→ **Records shown**:
import Mathlib
import Summits.MatrixMultiplication.Statement
import Summits.MatrixMultiplication.MatrixMultiplication.Theorems.GraphEquationsTowerFrame

/-!
# Graph equations — first-order Taylor coefficients and the section polynomial (M24b)

Three bookkeeping tools for assembling the S1 binder from the specialised identity tower
(NODE-g36 §3, files E3/S4):

* `coeff_single_bind₁_taylor` — the FIRST-ORDER TAYLOR FORMULA for a substitution: the coefficient of `X y`
  in `bind₁ θ g` is `∑_v (∂_v g)(θ(0)) · coeff_{X y} (θ v)` (any `θ`; used with the affine recentring
  `θ₁` to identify the linear parts of `τ` with fibre gradients at the `ℂ`-point);
  `constantCoeff_bind₁` — the constant term is `g (θ(0))`;
* `bind₁_mem_freeSpan_empty` — cost-free (affine) substitutions preserve cost-free polynomials;
* `secPoly g` — `g (a, b, ab, y)` as a polynomial in the kernel variables `y` with coefficients in
  `ℂ[a,b]`, with `eval₂_secPoly`: under a `ℂ`-algebra hom `φ : ℂ[a,b] → B`,
  `eval₂ φ s (secPoly g) = aeval (Sum.elim (φ ∘ graphRestrict ∘ X) s) g`; in particular
  `aeval (towerPt lam) g = eval₂ (algebraMap _ K) lam (secPoly g)` (`aeval_towerPt_eq_eval₂_secPoly`).
-/

set_option linter.dupNamespace false

noncomputable section

open scoped BigOperators

namespace Summit.MatrixMultiplication.MatrixMultiplication.Theorems.GraphEquations

open MvPolynomial
open Literature.Computability.AlgebraicComplexity

section Taylor

variable {V W : Type*} {R : Type*} [CommRing R]

/-- The constant term of a substitution is the value at the constants. -/
theorem constantCoeff_bind₁ (θ : V → MvPolynomial W R) (g : MvPolynomial V R) :
    constantCoeff (bind₁ θ g) = aeval (fun v => constantCoeff (θ v)) g := by
  induction g using MvPolynomial.induction_on with
  | C a => rw [bind₁_C_right, constantCoeff_C, aeval_C]; rfl
  | add p q hp hq => rw [map_add, map_add, map_add, hp, hq]
  | mul_X p v hp => rw [map_mul, map_mul, map_mul, bind₁_X_right, aeval_X, hp]

/-- Coefficient of `X y` of a product (Leibniz at order one). -/
theorem coeff_single_one_mul_cc [DecidableEq W] (p q : MvPolynomial W R) (y : W) :
    coeff (Finsupp.single y 1) (p * q) =
      coeff (Finsupp.single y 1) p * constantCoeff q + constantCoeff p * coeff (Finsupp.single y 1) q := by
  rw [coeff_mul, Finsupp.antidiagonal_single, Finset.sum_map, Finset.Nat.sum_antidiagonal_succ,
    Finset.Nat.antidiagonal_zero, Finset.sum_singleton]
  simp [constantCoeff_eq, add_comm]

/-- **First-order Taylor formula for substitutions.**  For any substitution `θ` and polynomial `g`
(finitely many variables `V`): the coefficient of `X y` in `g ∘ θ` is
`∑_v (∂_v g)(θ(0)) · coeff_{X y}(θ v)`. -/
theorem coeff_single_bind₁_taylor [Fintype V] [DecidableEq V] [DecidableEq W] (θ : V → MvPolynomial W R)
    (g : MvPolynomial V R) (y : W) :
    coeff (Finsupp.single y 1) (bind₁ θ g) =
      ∑ v, aeval (fun v => constantCoeff (θ v)) (pderiv v g) * coeff (Finsupp.single y 1) (θ v) := by
  induction g using MvPolynomial.induction_on with
  | C a =>
    rw [bind₁_C_right, coeff_C]
    have h0 : (0 : W →₀ ℕ) ≠ Finsupp.single y 1 := by
      intro h; have := Finsupp.ext_iff.mp h y; simp at this
    simp [h0]
  | add p q hp hq =>
    rw [map_add, coeff_add, hp, hq, ← Finset.sum_add_distrib]
    refine Finset.sum_congr rfl fun v _ => ?_
    rw [map_add, map_add, add_mul]
  | mul_X p v hp =>
    rw [map_mul, bind₁_X_right, coeff_single_one_mul_cc, hp, constantCoeff_bind₁]
    have hder : ∀ v', aeval (fun v => constantCoeff (θ v)) (pderiv v' (p * X v)) =
        aeval (fun v => constantCoeff (θ v)) (pderiv v' p) * constantCoeff (θ v) +
          aeval (fun v => constantCoeff (θ v)) p * ((Pi.single v' (1 : R) : V → R) v) := by
      intro v'
      rw [pderiv_mul, pderiv_X, map_add, map_mul, map_mul, aeval_X]
      congr 2
      by_cases h : v' = v
      · subst h; simp
      · simp [h]
    simp_rw [hder, add_mul, Finset.sum_add_distrib, Finset.sum_mul]
    congr 1
    · refine Finset.sum_congr rfl fun v' _ => ?_; ring
    · rw [Finset.sum_eq_single v (fun v' _ hv' => by simp [Ne.symm hv']) (fun h => absurd (Finset.mem_univ v) h)]
      simp

end Taylor

section CostFree

variable {V W : Type*}

/-- A cost-free polynomial is an `R`-combination of `1` and variables: characterisation of
`freeSpan ∅`. -/
theorem mem_freeSpan_empty_iff {R : Type*} [CommRing R] {p : MvPolynomial V R} :
    p ∈ freeSpan (∅ : Set (MvPolynomial V R)) ↔
      p ∈ Submodule.span R (insert (1 : MvPolynomial V R) (Set.range X)) := by
  unfold freeSpan; rw [Set.union_empty]

/-- **Cost-free substitutions preserve cost-free polynomials.** -/
theorem bind₁_mem_freeSpan_empty {R : Type*} [CommRing R] (θ : V → MvPolynomial W R)
    (hθ : ∀ v, θ v ∈ freeSpan (∅ : Set (MvPolynomial W R))) {p : MvPolynomial V R}
    (hp : p ∈ freeSpan (∅ : Set (MvPolynomial V R))) :
    bind₁ θ p ∈ freeSpan (∅ : Set (MvPolynomial W R)) := by
  rw [mem_freeSpan_empty_iff] at hp
  refine Submodule.span_induction ?_ ?_ ?_ ?_ hp
  · rintro q (rfl | ⟨v, rfl⟩)
    · rw [map_one]; exact Submodule.subset_span (Set.mem_insert _ _)
    · rw [bind₁_X_right]; exact hθ v
  · rw [map_zero]; exact Submodule.zero_mem _
  · intro q q' _ _ hq hq'; rw [map_add]; exact Submodule.add_mem _ hq hq'
  · intro r q _ hq
    rw [map_smul]
    exact Submodule.smul_mem _ r hq

/-- Constants are cost-free. -/
theorem C_add_mem_freeSpan_empty {R : Type*} [CommRing R] (c : R) {p : MvPolynomial V R}
    (hp : p ∈ freeSpan (∅ : Set (MvPolynomial V R))) :
    C c + p ∈ freeSpan (∅ : Set (MvPolynomial V R)) :=
  Submodule.add_mem _ (C_mem_freeSpan _ c) hp

/-- A linear form `∑_w c_w X_w` is cost-free. -/
theorem sum_smul_X_mem_freeSpan_empty {R : Type*} [CommRing R] (s : Finset V) (c : V → R) :
    (∑ w ∈ s, c w • (X w : MvPolynomial V R)) ∈ freeSpan (∅ : Set (MvPolynomial V R)) :=
  Submodule.sum_mem _ fun w _ => Submodule.smul_mem _ _ (X_mem_freeSpan _ w)

end CostFree

section SecPoly

variable {n : ℕ}

/-- `g (a, b, ab, y)` as a polynomial in the kernel variables `y : κ` over `ℂ[a,b]`. -/
def secPoly {κ : Type*} (g : MvPolynomial (GraphVars n ⊕ κ) ℂ) :
    MvPolynomial κ (MvPolynomial (MatMulVars n) ℂ) :=
  aeval (Sum.elim (fun v => C (graphRestrict n (X v))) X) g

/-- **Evaluation of the section polynomial** under a `ℂ`-algebra hom `φ : ℂ[a,b] → B`. -/
theorem eval₂_secPoly {κ : Type*} {B : Type*} [CommRing B] [Algebra ℂ B]
    (φ : MvPolynomial (MatMulVars n) ℂ →ₐ[ℂ] B) (s : κ → B) (g : MvPolynomial (GraphVars n ⊕ κ) ℂ) :
    eval₂ (φ : MvPolynomial (MatMulVars n) ℂ →+* B) s (secPoly g) =
      aeval (Sum.elim (fun v => φ (graphRestrict n (X v))) s) g := by
  induction g using MvPolynomial.induction_on with
  | C a =>
    rw [secPoly, aeval_C, aeval_C]
    rw [show algebraMap ℂ (MvPolynomial κ (MvPolynomial (MatMulVars n) ℂ)) a = C (C a) from rfl,
      eval₂_C]
    rw [show (C a : MvPolynomial (MatMulVars n) ℂ) = algebraMap ℂ _ a from rfl, AlgHom.coe_toRingHom,
      AlgHom.commutes]
  | add p q hp hq =>
    rw [secPoly, map_add, eval₂_add, map_add, ← secPoly, ← secPoly, hp, hq]
  | mul_X p v hp =>
    rw [secPoly, map_mul, eval₂_mul, map_mul, ← secPoly, hp, aeval_X, aeval_X]
    congr 1
    rcases v with v | x
    · simp only [Sum.elim_inl, eval₂_C, AlgHom.coe_toRingHom]
    · simp only [Sum.elim_inr, eval₂_X]

/-- The value at the tower point is the evaluation of the section polynomial at `lam`. -/
theorem aeval_towerPt_eq_eval₂_secPoly {K : Type*} [Field K] [Algebra ℂ K]
    [Algebra (MvPolynomial (MatMulVars n) ℂ) K] [IsScalarTower ℂ (MvPolynomial (MatMulVars n) ℂ) K]
    {κ : Type} (lam : κ → K) (g : MvPolynomial (GraphVars n ⊕ κ) ℂ) :
    aeval (towerPt lam) g =
      eval₂ (algebraMap (MvPolynomial (MatMulVars n) ℂ) K) lam (secPoly g) := by
  have h := eval₂_secPoly (IsScalarTower.toAlgHom ℂ (MvPolynomial (MatMulVars n) ℂ) K) lam g
  rw [IsScalarTower.coe_toAlgHom] at h
  rw [h]
  rfl

/-- The section polynomial of an embedded base polynomial `ι t` (`t ∈ ℂ[a,b,c]`) is the constant
`graphRestrict t`. -/
theorem secPoly_rename_inl {κ : Type*} (t : MvPolynomial (GraphVars n) ℂ) :
    secPoly (rename Sum.inl t : MvPolynomial (GraphVars n ⊕ κ) ℂ) = C (graphRestrict n t) := by
  rw [secPoly, aeval_rename]
  have : (Sum.elim (fun v => C (graphRestrict n (X v))) X ∘ Sum.inl :
      GraphVars n → MvPolynomial κ (MvPolynomial (MatMulVars n) ℂ)) =
      fun v => C (graphRestrict n (X v)) := rfl
  rw [this]
  induction t using MvPolynomial.induction_on with
  | C a => rw [aeval_C, graphRestrict_C]; rfl
  | add p q hp hq => rw [map_add, map_add, map_add, hp, hq]
  | mul_X p v hp => rw [map_mul, aeval_X, hp, map_mul, map_mul]

end SecPoly

end Summit.MatrixMultiplication.MatrixMultiplication.Theorems.GraphEquations

end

→ **Exercise aim**: In the entries above, find the line holding "exact Submodule.smul_mem _ r hq" and the line holding "at the tower", then retype exactly those two lines and every line between them, and nothing else.

→ **Response box**:
    exact Submodule.smul_mem _ r hq

/-- Constants are cost-free. -/
theorem C_add_mem_freeSpan_empty {R : Type*} [CommRing R] (c : R) {p : MvPolynomial V R}
    (hp : p ∈ freeSpan (∅ : Set (MvPolynomial V R))) :
    C c + p ∈ freeSpan (∅ : Set (MvPolynomial V R)) :=
  Submodule.add_mem _ (C_mem_freeSpan _ c) hp

/-- A linear form `∑_w c_w X_w` is cost-free. -/
theorem sum_smul_X_mem_freeSpan_empty {R : Type*} [CommRing R] (s : Finset V) (c : V → R) :
    (∑ w ∈ s, c w • (X w : MvPolynomial V R)) ∈ freeSpan (∅ : Set (MvPolynomial V R)) :=
  Submodule.sum_mem _ fun w _ => Submodule.smul_mem _ _ (X_mem_freeSpan _ w)

end CostFree

section SecPoly

variable {n : ℕ}

/-- `g (a, b, ab, y)` as a polynomial in the kernel variables `y : κ` over `ℂ[a,b]`. -/
def secPoly {κ : Type*} (g : MvPolynomial (GraphVars n ⊕ κ) ℂ) :
    MvPolynomial κ (MvPolynomial (MatMulVars n) ℂ) :=
  aeval (Sum.elim (fun v => C (graphRestrict n (X v))) X) g

/-- **Evaluation of the section polynomial** under a `ℂ`-algebra hom `φ : ℂ[a,b] → B`. -/
theorem eval₂_secPoly {κ : Type*} {B : Type*} [CommRing B] [Algebra ℂ B]
    (φ : MvPolynomial (MatMulVars n) ℂ →ₐ[ℂ] B) (s : κ → B) (g : MvPolynomial (GraphVars n ⊕ κ) ℂ) :
    eval₂ (φ : MvPolynomial (MatMulVars n) ℂ →+* B) s (secPoly g) =
      aeval (Sum.elim (fun v => φ (graphRestrict n (X v))) s) g := by
  induction g using MvPolynomial.induction_on with
  | C a =>
    rw [secPoly, aeval_C, aeval_C]
    rw [show algebraMap ℂ (MvPolynomial κ (MvPolynomial (MatMulVars n) ℂ)) a = C (C a) from rfl,
      eval₂_C]
    rw [show (C a : MvPolynomial (MatMulVars n) ℂ) = algebraMap ℂ _ a from rfl, AlgHom.coe_toRingHom,
      AlgHom.commutes]
  | add p q hp hq =>
    rw [secPoly, map_add, eval₂_add, map_add, ← secPoly, ← secPoly, hp, hq]
  | mul_X p v hp =>
    rw [secPoly, map_mul, eval₂_mul, map_mul, ← secPoly, hp, aeval_X, aeval_X]
    congr 1
    rcases v with v | x
    · simp only [Sum.elim_inl, eval₂_C, AlgHom.coe_toRingHom]
    · simp only [Sum.elim_inr, eval₂_X]

/-- The value at the tower point is the evaluation of the section polynomial at `lam`. -/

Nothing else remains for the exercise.